**Description of the task:** From the records below, set down exactly the lines starting with the line that contains "(T : ∀ a, singularCohomology" and going on through the line that contains "refine Finset.sum_congr rfl fun p _ ↦ ?_". Nothing else is wanted.

'''

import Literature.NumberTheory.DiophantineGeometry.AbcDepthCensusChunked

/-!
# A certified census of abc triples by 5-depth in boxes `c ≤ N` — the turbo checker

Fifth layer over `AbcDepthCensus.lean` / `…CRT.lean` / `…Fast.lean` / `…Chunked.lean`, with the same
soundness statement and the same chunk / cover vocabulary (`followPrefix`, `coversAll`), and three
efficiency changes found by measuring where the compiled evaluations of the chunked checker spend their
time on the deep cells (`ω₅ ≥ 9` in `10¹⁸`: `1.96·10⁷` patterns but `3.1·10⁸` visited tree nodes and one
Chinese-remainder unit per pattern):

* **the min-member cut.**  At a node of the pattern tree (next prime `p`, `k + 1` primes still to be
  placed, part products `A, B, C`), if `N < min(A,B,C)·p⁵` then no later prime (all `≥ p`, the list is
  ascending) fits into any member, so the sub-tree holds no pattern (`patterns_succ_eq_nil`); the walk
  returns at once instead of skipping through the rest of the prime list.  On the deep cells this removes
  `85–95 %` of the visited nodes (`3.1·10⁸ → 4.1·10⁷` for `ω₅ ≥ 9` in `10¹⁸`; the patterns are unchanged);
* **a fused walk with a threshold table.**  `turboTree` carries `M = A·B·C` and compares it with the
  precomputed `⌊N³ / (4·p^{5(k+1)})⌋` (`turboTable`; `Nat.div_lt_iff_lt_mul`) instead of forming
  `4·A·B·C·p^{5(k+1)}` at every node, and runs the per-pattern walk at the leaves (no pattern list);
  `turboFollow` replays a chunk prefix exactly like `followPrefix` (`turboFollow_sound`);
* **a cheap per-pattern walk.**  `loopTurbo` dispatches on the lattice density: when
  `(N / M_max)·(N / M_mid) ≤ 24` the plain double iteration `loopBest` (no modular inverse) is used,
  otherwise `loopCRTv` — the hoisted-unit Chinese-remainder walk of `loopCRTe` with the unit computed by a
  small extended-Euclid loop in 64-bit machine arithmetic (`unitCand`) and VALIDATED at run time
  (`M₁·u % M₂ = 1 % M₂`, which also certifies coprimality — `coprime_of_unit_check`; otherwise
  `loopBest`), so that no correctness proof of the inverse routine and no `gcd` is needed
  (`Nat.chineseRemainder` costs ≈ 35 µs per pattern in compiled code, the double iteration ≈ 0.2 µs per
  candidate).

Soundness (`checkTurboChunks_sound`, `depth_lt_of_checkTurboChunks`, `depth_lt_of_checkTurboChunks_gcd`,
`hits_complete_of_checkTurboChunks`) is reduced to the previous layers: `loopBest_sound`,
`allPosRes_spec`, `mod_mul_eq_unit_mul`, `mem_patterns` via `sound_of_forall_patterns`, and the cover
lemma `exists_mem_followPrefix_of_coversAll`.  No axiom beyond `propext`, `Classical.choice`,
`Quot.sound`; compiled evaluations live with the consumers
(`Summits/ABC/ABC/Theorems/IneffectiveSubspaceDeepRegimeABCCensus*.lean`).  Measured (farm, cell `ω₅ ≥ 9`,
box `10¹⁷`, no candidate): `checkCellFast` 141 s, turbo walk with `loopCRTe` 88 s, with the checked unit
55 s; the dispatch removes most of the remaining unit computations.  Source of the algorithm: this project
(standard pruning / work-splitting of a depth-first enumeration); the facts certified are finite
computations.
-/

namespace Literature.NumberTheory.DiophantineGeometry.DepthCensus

'''
'''

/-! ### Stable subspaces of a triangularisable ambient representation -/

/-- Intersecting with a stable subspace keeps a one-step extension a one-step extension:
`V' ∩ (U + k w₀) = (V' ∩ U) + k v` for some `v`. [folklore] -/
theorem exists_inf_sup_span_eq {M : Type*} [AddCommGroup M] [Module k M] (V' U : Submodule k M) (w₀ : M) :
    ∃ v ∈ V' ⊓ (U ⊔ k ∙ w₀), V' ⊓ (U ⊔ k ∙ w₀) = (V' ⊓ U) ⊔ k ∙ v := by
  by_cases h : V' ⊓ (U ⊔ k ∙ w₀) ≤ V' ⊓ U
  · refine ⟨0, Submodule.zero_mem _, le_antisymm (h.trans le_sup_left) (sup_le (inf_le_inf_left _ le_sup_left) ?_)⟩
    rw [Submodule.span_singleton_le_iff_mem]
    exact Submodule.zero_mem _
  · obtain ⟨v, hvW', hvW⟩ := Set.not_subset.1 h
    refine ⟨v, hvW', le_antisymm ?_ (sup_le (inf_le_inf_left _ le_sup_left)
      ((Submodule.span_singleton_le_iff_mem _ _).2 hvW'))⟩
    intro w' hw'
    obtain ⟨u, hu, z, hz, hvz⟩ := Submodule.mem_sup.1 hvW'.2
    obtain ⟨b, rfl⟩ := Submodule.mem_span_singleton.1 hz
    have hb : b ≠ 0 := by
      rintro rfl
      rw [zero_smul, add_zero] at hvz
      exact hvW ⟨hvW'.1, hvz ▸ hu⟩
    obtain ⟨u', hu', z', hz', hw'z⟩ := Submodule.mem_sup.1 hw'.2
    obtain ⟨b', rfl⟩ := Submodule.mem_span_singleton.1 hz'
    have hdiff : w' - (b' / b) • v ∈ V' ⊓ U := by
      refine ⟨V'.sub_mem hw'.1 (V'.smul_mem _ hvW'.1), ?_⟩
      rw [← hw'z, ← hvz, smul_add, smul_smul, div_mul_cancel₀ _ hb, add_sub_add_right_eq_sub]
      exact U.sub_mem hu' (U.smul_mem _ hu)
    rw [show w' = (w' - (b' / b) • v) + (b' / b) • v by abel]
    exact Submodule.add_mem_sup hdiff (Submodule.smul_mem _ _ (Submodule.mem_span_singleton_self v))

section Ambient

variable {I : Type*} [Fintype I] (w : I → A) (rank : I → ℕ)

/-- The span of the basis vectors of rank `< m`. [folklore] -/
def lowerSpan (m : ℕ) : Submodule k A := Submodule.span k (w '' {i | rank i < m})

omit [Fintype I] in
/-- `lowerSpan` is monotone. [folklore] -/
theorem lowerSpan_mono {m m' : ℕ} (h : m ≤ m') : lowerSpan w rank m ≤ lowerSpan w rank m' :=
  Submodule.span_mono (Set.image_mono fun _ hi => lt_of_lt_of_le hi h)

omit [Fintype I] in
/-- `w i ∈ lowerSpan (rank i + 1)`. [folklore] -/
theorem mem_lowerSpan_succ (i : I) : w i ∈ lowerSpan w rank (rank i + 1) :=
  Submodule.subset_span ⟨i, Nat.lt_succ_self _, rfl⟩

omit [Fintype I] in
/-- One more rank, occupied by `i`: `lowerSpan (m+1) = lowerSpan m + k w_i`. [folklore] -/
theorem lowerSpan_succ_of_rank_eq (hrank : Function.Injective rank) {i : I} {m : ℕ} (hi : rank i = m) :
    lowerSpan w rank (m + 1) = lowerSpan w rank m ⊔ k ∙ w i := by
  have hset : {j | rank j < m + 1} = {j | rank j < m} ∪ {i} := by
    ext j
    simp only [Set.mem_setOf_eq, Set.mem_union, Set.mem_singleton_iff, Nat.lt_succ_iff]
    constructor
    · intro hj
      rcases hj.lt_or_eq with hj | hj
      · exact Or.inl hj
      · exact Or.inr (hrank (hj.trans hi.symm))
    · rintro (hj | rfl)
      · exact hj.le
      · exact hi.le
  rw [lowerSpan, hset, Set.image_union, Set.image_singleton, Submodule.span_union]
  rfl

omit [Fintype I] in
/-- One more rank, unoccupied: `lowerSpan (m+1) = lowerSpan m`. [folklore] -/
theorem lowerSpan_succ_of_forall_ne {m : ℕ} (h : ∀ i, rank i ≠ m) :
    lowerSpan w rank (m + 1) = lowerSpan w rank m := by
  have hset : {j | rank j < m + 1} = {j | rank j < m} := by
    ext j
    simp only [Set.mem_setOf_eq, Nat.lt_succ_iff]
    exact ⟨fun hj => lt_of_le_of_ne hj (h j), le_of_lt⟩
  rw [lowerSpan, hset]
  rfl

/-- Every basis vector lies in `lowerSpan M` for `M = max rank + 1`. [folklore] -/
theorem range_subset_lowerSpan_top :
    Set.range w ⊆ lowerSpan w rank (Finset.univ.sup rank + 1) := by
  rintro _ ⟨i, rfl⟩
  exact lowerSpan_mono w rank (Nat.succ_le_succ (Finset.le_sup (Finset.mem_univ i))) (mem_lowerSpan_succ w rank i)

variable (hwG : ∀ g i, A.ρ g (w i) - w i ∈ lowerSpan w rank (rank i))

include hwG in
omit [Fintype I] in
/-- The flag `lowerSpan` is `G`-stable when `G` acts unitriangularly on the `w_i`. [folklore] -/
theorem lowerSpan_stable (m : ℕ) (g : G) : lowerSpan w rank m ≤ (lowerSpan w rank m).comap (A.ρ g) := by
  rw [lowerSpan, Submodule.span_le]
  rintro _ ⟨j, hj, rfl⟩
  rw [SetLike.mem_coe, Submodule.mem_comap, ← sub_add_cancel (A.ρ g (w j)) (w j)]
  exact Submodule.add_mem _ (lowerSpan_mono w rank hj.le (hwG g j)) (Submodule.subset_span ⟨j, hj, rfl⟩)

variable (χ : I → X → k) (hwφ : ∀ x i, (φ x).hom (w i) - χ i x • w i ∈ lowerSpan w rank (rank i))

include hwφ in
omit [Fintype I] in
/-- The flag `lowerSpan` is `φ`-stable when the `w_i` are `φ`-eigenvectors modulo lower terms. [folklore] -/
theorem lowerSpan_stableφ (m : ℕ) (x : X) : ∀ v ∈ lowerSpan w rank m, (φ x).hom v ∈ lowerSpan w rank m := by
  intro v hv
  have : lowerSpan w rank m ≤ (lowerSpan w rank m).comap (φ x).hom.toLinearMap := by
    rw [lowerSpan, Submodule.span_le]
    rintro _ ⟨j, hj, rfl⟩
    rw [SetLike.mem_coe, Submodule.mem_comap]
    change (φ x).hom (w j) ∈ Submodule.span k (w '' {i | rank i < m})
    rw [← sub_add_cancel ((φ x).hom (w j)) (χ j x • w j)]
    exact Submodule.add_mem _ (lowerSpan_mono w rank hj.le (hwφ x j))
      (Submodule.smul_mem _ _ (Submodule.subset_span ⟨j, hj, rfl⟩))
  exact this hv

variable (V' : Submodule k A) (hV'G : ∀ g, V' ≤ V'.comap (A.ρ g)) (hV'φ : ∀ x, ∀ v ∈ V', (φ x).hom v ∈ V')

'''
'''

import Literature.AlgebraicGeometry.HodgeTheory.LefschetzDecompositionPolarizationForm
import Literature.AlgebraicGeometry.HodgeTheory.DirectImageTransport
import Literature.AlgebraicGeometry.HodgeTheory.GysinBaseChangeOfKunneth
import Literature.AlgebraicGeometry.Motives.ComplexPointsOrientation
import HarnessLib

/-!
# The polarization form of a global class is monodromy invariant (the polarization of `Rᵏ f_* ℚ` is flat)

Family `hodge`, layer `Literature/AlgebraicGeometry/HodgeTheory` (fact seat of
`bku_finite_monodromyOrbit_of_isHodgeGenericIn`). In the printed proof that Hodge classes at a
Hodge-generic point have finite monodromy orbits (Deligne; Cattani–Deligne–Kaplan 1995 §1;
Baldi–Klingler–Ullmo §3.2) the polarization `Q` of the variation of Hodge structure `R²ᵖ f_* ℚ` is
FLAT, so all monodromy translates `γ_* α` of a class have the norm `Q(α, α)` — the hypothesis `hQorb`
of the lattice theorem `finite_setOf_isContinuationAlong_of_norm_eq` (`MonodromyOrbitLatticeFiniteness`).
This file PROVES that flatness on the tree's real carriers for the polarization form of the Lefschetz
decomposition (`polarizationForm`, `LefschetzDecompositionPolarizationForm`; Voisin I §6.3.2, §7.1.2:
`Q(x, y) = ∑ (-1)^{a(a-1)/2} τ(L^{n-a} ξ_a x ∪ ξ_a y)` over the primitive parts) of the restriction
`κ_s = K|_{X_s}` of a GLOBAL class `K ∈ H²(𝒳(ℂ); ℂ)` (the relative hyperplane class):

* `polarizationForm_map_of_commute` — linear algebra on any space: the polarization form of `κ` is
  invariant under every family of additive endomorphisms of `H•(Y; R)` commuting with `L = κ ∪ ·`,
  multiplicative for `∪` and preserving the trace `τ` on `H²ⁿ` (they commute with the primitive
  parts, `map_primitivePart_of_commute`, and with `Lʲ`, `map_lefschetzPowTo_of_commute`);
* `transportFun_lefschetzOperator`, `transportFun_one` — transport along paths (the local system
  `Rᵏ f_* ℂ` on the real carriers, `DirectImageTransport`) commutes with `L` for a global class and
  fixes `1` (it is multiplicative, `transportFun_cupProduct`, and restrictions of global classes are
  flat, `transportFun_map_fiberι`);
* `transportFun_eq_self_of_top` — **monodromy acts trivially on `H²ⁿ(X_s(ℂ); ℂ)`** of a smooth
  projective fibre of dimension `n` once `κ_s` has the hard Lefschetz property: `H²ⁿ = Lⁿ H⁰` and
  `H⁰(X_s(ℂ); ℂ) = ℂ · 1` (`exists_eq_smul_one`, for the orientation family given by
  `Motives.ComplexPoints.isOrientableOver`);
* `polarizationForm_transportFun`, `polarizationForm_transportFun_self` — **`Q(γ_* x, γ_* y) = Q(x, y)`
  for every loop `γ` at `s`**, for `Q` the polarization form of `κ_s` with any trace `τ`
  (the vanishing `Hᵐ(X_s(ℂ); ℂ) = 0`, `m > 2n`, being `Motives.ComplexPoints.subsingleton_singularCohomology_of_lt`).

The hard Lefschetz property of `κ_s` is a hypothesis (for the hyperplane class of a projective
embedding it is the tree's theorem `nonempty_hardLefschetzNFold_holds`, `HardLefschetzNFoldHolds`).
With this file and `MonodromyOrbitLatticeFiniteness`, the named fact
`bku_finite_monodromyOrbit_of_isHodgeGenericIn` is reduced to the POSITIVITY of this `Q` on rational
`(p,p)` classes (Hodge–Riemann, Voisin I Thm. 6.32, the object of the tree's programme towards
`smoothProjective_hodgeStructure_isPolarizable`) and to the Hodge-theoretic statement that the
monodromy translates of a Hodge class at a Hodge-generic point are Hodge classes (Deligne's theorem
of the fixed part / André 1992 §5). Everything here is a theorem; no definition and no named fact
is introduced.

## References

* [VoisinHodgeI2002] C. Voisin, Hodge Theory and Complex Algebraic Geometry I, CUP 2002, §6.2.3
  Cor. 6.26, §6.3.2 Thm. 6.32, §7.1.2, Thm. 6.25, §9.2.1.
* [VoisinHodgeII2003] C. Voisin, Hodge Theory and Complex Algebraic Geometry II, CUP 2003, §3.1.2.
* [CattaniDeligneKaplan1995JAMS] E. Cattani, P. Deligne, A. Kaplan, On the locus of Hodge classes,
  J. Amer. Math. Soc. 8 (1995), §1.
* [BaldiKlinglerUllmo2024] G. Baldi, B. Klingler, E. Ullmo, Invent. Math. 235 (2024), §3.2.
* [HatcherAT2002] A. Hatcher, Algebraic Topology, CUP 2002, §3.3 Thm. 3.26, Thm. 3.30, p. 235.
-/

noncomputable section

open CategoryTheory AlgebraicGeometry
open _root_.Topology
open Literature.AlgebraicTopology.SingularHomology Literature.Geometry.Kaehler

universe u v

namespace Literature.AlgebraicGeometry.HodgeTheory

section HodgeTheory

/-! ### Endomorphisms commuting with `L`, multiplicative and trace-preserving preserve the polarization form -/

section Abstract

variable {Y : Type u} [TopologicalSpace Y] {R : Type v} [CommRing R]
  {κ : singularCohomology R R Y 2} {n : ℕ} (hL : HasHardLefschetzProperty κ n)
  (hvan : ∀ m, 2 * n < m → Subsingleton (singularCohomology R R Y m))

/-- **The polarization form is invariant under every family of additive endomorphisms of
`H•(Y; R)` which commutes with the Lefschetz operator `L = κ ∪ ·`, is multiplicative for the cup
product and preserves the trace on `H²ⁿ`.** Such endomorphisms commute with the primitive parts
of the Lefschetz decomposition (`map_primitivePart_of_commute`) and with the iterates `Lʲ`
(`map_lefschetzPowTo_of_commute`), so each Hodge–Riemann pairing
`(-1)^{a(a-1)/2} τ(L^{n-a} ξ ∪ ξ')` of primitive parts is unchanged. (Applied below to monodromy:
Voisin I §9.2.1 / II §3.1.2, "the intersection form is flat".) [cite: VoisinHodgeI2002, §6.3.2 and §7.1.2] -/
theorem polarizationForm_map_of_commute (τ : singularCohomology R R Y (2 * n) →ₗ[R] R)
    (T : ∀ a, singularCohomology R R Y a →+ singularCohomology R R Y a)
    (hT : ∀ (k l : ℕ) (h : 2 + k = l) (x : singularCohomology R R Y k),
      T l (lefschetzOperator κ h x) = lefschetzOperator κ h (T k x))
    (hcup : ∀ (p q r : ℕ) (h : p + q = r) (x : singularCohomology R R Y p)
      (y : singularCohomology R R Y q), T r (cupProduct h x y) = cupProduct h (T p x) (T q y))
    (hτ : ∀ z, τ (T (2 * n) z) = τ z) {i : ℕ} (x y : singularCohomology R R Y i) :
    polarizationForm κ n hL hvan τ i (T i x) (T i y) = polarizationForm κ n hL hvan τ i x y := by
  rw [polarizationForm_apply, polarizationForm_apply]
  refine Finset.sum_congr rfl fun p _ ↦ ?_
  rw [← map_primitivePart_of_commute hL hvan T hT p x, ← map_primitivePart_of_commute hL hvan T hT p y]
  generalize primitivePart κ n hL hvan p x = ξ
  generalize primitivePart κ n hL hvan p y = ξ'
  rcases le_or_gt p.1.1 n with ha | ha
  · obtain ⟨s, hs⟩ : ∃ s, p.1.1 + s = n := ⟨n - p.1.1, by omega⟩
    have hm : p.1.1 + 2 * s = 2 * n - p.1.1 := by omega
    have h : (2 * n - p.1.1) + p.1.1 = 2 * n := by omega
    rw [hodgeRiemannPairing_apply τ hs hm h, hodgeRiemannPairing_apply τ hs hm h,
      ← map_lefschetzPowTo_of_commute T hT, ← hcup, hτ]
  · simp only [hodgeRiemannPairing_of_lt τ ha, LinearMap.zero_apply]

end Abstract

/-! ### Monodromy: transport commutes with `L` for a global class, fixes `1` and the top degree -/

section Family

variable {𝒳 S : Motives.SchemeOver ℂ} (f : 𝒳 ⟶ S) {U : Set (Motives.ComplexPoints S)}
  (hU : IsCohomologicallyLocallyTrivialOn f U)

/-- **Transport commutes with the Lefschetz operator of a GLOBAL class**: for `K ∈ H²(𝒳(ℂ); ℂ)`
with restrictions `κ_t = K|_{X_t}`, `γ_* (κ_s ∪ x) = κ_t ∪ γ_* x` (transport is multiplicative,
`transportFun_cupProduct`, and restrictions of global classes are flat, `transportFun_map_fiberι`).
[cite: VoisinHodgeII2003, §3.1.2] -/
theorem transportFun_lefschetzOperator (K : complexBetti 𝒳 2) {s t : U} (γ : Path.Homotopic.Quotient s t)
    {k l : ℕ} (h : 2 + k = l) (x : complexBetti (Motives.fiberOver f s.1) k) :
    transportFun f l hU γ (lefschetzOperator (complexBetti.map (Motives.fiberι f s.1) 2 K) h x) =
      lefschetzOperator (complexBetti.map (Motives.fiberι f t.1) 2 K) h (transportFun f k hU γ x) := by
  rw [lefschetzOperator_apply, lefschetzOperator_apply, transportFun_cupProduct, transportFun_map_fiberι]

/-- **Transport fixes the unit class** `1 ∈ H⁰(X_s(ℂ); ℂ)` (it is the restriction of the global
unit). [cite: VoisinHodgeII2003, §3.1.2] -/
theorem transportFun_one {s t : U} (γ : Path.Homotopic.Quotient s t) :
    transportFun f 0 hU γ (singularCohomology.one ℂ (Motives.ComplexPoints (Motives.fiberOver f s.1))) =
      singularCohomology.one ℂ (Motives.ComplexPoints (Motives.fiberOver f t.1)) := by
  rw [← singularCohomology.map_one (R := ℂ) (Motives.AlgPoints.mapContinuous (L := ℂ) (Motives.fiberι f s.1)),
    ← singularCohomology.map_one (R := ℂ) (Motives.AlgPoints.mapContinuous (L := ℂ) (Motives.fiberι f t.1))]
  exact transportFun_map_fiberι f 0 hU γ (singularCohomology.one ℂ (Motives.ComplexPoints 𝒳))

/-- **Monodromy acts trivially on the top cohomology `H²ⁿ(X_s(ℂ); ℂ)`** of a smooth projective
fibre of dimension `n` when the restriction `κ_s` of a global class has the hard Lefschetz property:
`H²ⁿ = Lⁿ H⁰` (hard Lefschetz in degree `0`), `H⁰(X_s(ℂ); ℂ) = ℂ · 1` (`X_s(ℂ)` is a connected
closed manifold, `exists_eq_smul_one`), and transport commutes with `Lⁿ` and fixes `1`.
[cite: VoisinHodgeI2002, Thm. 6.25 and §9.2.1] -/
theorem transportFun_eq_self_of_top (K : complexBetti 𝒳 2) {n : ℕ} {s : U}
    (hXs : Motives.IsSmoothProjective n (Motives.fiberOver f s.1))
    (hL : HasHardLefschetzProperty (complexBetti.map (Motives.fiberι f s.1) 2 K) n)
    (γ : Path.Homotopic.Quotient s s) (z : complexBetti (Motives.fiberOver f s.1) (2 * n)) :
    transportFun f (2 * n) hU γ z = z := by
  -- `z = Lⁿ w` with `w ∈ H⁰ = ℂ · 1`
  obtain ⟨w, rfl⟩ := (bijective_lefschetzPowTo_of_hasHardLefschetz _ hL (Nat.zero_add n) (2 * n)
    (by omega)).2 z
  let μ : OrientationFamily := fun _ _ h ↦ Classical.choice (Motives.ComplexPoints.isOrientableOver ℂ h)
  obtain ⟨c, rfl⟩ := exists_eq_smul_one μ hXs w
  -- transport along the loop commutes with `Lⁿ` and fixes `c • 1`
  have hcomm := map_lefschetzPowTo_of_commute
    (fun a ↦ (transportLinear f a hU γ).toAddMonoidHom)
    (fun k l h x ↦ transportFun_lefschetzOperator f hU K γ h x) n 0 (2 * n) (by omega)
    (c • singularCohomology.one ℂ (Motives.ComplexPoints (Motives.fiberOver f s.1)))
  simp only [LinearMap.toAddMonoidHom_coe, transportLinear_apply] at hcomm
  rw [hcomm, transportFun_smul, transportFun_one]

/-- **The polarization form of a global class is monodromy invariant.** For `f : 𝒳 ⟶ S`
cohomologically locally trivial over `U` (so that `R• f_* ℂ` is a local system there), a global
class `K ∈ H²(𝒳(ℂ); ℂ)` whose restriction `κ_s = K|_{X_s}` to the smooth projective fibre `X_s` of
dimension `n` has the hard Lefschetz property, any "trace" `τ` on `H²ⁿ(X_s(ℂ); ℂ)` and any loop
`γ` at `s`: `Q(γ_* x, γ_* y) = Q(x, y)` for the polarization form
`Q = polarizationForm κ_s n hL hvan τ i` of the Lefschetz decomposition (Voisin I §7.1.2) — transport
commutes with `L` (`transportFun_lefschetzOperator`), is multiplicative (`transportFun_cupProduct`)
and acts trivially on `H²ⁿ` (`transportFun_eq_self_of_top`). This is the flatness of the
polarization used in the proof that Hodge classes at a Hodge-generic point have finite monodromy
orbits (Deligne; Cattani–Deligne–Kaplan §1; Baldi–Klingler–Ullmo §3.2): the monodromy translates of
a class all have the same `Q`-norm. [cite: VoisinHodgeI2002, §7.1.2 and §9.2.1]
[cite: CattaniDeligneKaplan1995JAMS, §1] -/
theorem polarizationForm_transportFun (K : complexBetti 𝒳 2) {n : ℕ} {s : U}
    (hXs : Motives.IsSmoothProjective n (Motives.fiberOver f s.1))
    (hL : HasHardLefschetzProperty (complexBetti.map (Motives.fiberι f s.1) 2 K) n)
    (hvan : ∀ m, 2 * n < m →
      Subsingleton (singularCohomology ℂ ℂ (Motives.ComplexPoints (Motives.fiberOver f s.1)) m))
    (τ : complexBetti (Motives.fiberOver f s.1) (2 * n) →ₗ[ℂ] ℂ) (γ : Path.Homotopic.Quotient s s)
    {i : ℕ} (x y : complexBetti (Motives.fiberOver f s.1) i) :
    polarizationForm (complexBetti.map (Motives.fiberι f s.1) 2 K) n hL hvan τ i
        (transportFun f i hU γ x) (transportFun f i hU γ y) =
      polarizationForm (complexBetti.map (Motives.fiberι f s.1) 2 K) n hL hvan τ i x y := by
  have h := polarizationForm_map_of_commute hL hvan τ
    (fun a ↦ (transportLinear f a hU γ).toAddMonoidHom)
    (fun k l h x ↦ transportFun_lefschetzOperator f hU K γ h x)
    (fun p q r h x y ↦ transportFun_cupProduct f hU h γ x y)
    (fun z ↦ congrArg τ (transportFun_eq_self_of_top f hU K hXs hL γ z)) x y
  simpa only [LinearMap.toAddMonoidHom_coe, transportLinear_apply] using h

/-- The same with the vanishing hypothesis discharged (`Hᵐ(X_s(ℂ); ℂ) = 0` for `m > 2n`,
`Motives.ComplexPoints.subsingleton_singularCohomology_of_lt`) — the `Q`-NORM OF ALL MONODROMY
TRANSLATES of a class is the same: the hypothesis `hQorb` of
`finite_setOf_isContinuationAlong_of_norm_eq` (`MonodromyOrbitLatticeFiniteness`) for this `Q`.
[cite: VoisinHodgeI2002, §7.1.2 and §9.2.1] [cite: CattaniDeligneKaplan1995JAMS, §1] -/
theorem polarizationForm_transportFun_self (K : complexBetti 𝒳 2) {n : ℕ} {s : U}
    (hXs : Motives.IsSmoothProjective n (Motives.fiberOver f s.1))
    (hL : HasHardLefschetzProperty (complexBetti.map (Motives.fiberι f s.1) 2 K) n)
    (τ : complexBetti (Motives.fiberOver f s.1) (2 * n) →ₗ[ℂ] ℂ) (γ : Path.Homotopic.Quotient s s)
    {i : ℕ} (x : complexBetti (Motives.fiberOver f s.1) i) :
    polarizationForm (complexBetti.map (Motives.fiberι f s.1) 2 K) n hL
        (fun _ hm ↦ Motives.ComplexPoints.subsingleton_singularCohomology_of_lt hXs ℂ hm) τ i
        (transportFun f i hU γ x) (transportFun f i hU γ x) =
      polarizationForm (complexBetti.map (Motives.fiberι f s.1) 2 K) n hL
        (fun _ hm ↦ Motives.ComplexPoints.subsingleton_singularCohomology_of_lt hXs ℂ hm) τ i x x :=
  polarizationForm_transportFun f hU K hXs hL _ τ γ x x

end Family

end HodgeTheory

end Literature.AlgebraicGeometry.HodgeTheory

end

'''

**Reply:**
    (T : ∀ a, singularCohomology R R Y a →+ singularCohomology R R Y a)
    (hT : ∀ (k l : ℕ) (h : 2 + k = l) (x : singularCohomology R R Y k),
      T l (lefschetzOperator κ h x) = lefschetzOperator κ h (T k x))
    (hcup : ∀ (p q r : ℕ) (h : p + q = r) (x : singularCohomology R R Y p)
      (y : singularCohomology R R Y q), T r (cupProduct h x y) = cupProduct h (T p x) (T q y))
    (hτ : ∀ z, τ (T (2 * n) z) = τ z) {i : ℕ} (x y : singularCohomology R R Y i) :
    polarizationForm κ n hL hvan τ i (T i x) (T i y) = polarizationForm κ n hL hvan τ i x y := by
  rw [polarizationForm_apply, polarizationForm_apply]
  refine Finset.sum_congr rfl fun p _ ↦ ?_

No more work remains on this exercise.